*Brief*. Two lines in the data below mark the range: the one with "(item stmt-BirchSwinnertonDyer-19270): the" and the one with "(prover, row (3));". Return both, along with every line between them, exactly.

Stored items
________________________________________

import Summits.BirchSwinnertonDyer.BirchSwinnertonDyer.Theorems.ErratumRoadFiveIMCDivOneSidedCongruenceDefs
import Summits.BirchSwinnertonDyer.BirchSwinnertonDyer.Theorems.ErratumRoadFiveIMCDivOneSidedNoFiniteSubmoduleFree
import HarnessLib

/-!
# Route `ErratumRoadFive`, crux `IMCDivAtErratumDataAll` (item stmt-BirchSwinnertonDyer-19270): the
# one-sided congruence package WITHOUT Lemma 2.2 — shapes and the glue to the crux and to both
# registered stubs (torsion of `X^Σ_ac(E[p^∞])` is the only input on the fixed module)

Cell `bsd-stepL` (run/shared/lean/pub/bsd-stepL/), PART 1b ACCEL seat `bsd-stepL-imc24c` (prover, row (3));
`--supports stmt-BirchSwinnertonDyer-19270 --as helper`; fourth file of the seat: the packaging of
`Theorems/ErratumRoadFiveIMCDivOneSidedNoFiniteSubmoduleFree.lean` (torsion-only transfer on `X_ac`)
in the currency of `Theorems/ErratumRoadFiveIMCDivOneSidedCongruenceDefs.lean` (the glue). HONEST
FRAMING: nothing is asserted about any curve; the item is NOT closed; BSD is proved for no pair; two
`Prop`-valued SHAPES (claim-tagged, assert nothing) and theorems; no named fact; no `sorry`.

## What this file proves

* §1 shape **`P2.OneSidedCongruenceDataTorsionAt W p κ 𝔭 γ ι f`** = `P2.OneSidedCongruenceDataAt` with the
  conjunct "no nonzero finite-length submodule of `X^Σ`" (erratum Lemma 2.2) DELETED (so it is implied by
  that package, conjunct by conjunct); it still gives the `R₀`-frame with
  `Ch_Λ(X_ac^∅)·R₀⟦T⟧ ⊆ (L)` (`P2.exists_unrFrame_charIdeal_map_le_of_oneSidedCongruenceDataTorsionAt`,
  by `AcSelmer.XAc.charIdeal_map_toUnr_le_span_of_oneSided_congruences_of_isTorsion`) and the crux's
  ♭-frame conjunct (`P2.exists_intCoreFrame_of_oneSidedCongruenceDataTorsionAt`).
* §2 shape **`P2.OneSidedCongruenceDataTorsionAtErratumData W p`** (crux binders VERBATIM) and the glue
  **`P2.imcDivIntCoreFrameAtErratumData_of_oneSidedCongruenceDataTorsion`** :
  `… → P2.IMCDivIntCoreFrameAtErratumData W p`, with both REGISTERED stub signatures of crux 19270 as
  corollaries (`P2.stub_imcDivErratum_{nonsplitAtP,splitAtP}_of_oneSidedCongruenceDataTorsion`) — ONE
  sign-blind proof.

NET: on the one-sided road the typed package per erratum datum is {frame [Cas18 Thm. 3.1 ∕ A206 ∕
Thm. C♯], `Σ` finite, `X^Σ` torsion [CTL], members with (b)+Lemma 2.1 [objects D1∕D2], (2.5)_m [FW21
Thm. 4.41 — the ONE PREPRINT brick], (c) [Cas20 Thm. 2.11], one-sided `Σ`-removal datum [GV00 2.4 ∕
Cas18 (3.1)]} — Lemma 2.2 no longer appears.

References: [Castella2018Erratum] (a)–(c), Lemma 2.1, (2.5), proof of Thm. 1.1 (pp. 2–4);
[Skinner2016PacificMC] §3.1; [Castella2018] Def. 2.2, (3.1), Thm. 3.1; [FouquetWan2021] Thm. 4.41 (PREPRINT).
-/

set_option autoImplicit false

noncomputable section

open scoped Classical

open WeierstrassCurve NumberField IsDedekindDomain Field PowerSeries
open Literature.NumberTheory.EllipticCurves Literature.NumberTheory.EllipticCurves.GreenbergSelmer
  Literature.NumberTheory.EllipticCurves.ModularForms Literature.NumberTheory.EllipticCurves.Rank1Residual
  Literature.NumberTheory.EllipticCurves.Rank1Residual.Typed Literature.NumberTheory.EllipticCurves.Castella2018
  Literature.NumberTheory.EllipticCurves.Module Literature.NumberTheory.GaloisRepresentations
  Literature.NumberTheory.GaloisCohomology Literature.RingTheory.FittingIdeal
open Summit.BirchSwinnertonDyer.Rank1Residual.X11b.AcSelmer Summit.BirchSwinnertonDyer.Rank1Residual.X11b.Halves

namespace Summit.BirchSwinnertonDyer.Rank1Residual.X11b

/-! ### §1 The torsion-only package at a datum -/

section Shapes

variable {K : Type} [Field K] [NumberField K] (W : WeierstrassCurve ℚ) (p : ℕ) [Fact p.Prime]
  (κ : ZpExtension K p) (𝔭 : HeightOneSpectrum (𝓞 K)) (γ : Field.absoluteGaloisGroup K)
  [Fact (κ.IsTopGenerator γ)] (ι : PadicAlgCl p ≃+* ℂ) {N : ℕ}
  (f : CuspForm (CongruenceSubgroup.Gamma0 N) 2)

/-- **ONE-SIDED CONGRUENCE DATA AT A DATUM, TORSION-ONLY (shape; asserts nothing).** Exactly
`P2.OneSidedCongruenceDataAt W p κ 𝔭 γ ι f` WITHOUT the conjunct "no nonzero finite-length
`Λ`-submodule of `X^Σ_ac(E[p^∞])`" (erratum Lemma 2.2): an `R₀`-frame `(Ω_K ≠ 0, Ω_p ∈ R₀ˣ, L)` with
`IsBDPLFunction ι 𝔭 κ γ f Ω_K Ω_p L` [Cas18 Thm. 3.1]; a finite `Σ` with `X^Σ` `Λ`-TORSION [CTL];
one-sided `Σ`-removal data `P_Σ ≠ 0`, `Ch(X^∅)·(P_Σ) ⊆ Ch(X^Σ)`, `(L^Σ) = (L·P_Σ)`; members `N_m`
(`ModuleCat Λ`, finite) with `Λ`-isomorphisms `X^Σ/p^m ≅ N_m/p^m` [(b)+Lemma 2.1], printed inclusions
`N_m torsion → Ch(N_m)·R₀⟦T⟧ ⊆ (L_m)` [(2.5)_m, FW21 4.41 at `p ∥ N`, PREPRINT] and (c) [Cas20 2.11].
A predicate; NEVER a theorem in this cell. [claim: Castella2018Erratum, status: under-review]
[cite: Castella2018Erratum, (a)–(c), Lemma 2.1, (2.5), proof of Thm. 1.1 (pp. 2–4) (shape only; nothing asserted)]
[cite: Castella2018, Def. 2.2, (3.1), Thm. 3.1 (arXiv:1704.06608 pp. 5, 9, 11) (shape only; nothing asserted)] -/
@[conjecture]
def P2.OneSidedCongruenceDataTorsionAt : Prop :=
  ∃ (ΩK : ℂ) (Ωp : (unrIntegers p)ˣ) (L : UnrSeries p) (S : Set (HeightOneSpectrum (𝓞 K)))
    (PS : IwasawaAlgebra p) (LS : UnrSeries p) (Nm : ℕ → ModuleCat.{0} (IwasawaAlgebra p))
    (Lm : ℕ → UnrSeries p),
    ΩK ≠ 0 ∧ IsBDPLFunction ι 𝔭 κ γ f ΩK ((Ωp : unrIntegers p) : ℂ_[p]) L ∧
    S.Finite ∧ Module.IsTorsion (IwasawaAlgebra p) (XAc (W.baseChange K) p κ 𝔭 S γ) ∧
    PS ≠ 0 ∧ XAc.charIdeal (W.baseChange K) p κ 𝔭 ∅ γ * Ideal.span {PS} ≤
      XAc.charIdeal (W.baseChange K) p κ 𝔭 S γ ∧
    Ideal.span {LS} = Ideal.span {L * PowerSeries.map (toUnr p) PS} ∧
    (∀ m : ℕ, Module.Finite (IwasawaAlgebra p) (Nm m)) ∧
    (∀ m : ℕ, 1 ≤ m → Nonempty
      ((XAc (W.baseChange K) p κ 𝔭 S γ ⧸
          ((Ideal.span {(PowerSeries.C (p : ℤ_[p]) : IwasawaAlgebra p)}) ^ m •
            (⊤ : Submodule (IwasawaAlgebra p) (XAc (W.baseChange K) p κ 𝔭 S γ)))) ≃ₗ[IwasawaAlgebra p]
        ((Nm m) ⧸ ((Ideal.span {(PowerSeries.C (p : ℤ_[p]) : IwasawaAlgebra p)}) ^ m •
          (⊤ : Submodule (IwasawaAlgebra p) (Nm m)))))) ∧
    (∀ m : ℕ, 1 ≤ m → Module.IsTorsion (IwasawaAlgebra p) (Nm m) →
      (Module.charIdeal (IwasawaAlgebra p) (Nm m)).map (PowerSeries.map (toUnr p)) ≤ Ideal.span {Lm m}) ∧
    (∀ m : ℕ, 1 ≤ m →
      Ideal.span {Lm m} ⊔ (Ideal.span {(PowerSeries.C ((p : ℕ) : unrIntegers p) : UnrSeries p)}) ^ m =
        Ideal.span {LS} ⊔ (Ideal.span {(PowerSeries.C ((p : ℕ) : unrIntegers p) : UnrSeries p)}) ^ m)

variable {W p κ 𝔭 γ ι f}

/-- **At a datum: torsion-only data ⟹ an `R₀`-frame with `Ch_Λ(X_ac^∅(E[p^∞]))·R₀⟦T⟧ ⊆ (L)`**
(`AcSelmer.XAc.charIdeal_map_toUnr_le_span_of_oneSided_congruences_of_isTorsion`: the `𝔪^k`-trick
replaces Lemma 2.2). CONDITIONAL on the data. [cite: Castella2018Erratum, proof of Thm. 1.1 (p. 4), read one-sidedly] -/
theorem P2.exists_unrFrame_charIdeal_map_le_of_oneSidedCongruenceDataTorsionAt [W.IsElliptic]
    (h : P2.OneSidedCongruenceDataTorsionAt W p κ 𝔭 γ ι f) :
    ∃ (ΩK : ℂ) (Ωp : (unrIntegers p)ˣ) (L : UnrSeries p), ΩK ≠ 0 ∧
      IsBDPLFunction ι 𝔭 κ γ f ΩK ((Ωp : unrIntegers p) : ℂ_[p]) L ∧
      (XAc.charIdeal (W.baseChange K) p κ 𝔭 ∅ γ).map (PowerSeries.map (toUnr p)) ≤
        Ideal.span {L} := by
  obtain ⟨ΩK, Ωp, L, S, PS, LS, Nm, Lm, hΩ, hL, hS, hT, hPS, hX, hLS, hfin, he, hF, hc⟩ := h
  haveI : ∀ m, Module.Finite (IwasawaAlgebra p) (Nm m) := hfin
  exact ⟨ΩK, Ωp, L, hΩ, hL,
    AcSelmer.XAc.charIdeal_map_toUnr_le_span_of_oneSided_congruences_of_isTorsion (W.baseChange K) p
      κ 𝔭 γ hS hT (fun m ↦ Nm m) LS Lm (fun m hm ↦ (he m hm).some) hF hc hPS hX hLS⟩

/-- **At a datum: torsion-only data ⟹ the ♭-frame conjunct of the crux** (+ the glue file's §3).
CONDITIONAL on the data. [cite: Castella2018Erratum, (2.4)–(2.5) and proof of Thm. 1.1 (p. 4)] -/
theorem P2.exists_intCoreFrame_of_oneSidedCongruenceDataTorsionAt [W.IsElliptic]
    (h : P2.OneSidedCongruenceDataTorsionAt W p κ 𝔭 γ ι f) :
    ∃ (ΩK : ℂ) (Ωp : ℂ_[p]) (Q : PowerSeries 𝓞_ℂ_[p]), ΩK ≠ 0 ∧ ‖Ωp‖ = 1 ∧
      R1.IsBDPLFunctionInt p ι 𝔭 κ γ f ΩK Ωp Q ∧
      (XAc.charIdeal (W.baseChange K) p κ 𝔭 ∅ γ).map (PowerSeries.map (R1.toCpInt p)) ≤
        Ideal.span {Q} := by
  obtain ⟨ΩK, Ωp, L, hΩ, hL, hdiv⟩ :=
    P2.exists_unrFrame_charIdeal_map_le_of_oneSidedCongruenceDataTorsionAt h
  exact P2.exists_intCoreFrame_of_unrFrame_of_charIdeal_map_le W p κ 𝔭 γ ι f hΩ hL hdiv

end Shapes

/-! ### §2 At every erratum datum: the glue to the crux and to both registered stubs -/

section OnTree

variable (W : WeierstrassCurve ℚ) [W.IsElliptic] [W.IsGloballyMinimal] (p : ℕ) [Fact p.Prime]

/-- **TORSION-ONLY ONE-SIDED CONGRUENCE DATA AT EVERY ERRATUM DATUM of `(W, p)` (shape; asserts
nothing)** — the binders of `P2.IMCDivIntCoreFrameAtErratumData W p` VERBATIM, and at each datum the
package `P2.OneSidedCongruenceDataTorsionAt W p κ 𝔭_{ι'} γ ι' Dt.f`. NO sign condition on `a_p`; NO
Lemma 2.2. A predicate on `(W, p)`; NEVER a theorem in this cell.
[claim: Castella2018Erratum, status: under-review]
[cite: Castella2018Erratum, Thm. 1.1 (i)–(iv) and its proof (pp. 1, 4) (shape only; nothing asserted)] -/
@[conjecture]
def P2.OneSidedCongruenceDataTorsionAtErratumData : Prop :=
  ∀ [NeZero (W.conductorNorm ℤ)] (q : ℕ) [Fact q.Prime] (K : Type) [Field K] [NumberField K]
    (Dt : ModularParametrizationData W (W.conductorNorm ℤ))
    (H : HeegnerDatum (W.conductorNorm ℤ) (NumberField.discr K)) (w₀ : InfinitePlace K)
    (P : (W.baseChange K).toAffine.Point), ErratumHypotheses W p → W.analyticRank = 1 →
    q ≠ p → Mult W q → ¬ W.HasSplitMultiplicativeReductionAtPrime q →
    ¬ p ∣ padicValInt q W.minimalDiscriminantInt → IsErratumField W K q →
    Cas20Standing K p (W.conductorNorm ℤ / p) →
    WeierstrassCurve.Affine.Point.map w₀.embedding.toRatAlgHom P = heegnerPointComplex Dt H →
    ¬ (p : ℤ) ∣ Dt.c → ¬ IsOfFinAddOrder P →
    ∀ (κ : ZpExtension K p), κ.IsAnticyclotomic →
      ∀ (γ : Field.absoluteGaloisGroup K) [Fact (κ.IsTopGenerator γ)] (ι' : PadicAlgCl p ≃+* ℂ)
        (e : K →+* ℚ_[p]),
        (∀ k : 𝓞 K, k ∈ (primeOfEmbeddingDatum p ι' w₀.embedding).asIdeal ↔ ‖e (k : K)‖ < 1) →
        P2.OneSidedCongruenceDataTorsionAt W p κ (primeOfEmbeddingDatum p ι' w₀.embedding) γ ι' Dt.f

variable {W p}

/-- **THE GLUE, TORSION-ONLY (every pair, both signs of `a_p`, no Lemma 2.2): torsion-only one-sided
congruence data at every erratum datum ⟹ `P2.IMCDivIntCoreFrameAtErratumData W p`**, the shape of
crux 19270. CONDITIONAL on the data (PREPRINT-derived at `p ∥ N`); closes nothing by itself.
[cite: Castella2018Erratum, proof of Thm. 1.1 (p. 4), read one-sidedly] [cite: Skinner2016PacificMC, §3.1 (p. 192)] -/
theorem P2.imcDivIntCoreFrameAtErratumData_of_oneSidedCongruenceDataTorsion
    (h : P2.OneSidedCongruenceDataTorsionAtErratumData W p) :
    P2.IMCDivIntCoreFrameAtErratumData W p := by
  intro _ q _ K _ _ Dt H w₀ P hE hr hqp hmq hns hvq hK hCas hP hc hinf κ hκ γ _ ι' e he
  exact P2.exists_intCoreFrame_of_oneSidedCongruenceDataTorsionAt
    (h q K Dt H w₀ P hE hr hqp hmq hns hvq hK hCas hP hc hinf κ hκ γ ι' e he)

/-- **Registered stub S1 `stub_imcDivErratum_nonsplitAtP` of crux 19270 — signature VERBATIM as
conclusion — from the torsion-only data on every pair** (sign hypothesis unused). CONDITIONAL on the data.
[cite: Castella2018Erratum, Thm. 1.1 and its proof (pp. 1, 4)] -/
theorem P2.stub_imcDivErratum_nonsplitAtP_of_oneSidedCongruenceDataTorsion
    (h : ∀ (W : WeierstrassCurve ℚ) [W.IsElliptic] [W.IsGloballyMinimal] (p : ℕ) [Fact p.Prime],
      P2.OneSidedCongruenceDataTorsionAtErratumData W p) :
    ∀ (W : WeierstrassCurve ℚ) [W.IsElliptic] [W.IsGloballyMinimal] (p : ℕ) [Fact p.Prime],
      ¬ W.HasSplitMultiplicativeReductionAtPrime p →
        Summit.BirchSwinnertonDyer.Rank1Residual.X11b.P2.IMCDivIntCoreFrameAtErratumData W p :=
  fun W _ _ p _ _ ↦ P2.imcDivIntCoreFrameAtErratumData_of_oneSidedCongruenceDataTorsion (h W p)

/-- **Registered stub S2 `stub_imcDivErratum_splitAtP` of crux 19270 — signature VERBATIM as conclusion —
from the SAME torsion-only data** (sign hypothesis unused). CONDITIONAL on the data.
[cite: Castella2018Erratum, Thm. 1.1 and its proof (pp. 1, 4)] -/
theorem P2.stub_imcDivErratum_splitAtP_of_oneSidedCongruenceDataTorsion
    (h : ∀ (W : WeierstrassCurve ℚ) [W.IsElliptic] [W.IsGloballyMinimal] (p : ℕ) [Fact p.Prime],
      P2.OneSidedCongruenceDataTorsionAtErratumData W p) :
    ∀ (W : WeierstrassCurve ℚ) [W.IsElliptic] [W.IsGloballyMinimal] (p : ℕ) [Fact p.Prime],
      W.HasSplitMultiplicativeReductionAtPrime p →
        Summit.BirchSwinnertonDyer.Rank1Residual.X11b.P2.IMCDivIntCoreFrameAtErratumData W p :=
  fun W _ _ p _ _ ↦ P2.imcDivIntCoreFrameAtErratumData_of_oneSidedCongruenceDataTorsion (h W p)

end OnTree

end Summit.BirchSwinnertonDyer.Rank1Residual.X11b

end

________________________________________

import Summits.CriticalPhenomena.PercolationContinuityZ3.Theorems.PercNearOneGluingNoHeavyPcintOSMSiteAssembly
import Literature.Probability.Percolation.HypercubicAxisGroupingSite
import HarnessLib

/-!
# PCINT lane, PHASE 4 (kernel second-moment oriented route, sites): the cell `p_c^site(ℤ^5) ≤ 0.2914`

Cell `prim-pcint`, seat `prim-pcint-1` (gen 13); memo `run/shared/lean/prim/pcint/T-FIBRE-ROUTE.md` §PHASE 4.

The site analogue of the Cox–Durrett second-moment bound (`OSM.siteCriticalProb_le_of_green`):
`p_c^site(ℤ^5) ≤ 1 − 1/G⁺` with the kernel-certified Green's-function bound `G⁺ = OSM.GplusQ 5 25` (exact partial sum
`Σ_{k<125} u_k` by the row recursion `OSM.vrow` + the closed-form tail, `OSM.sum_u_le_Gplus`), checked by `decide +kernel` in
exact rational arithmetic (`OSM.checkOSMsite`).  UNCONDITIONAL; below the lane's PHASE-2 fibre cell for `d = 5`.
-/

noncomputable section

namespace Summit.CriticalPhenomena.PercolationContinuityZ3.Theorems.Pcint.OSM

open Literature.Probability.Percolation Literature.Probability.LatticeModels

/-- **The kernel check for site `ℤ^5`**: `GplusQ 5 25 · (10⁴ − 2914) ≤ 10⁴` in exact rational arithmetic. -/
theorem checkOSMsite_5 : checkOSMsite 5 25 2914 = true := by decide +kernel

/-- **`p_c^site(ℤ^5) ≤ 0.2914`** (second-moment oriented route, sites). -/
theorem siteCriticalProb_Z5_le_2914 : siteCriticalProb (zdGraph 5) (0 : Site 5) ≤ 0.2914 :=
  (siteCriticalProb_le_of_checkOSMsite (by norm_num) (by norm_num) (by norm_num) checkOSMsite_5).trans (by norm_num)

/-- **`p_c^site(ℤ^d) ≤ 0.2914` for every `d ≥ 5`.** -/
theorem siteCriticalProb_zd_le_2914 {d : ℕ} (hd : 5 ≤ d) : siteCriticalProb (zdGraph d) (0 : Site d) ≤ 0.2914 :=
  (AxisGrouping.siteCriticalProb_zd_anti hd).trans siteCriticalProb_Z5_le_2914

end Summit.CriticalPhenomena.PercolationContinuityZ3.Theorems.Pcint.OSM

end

________________________________________

*Task solution*.
# Route `ErratumRoadFive`, crux `IMCDivAtErratumDataAll` (item stmt-BirchSwinnertonDyer-19270): the
# one-sided congruence package WITHOUT Lemma 2.2 — shapes and the glue to the crux and to both
# registered stubs (torsion of `X^Σ_ac(E[p^∞])` is the only input on the fixed module)

Cell `bsd-stepL` (run/shared/lean/pub/bsd-stepL/), PART 1b ACCEL seat `bsd-stepL-imc24c` (prover, row (3));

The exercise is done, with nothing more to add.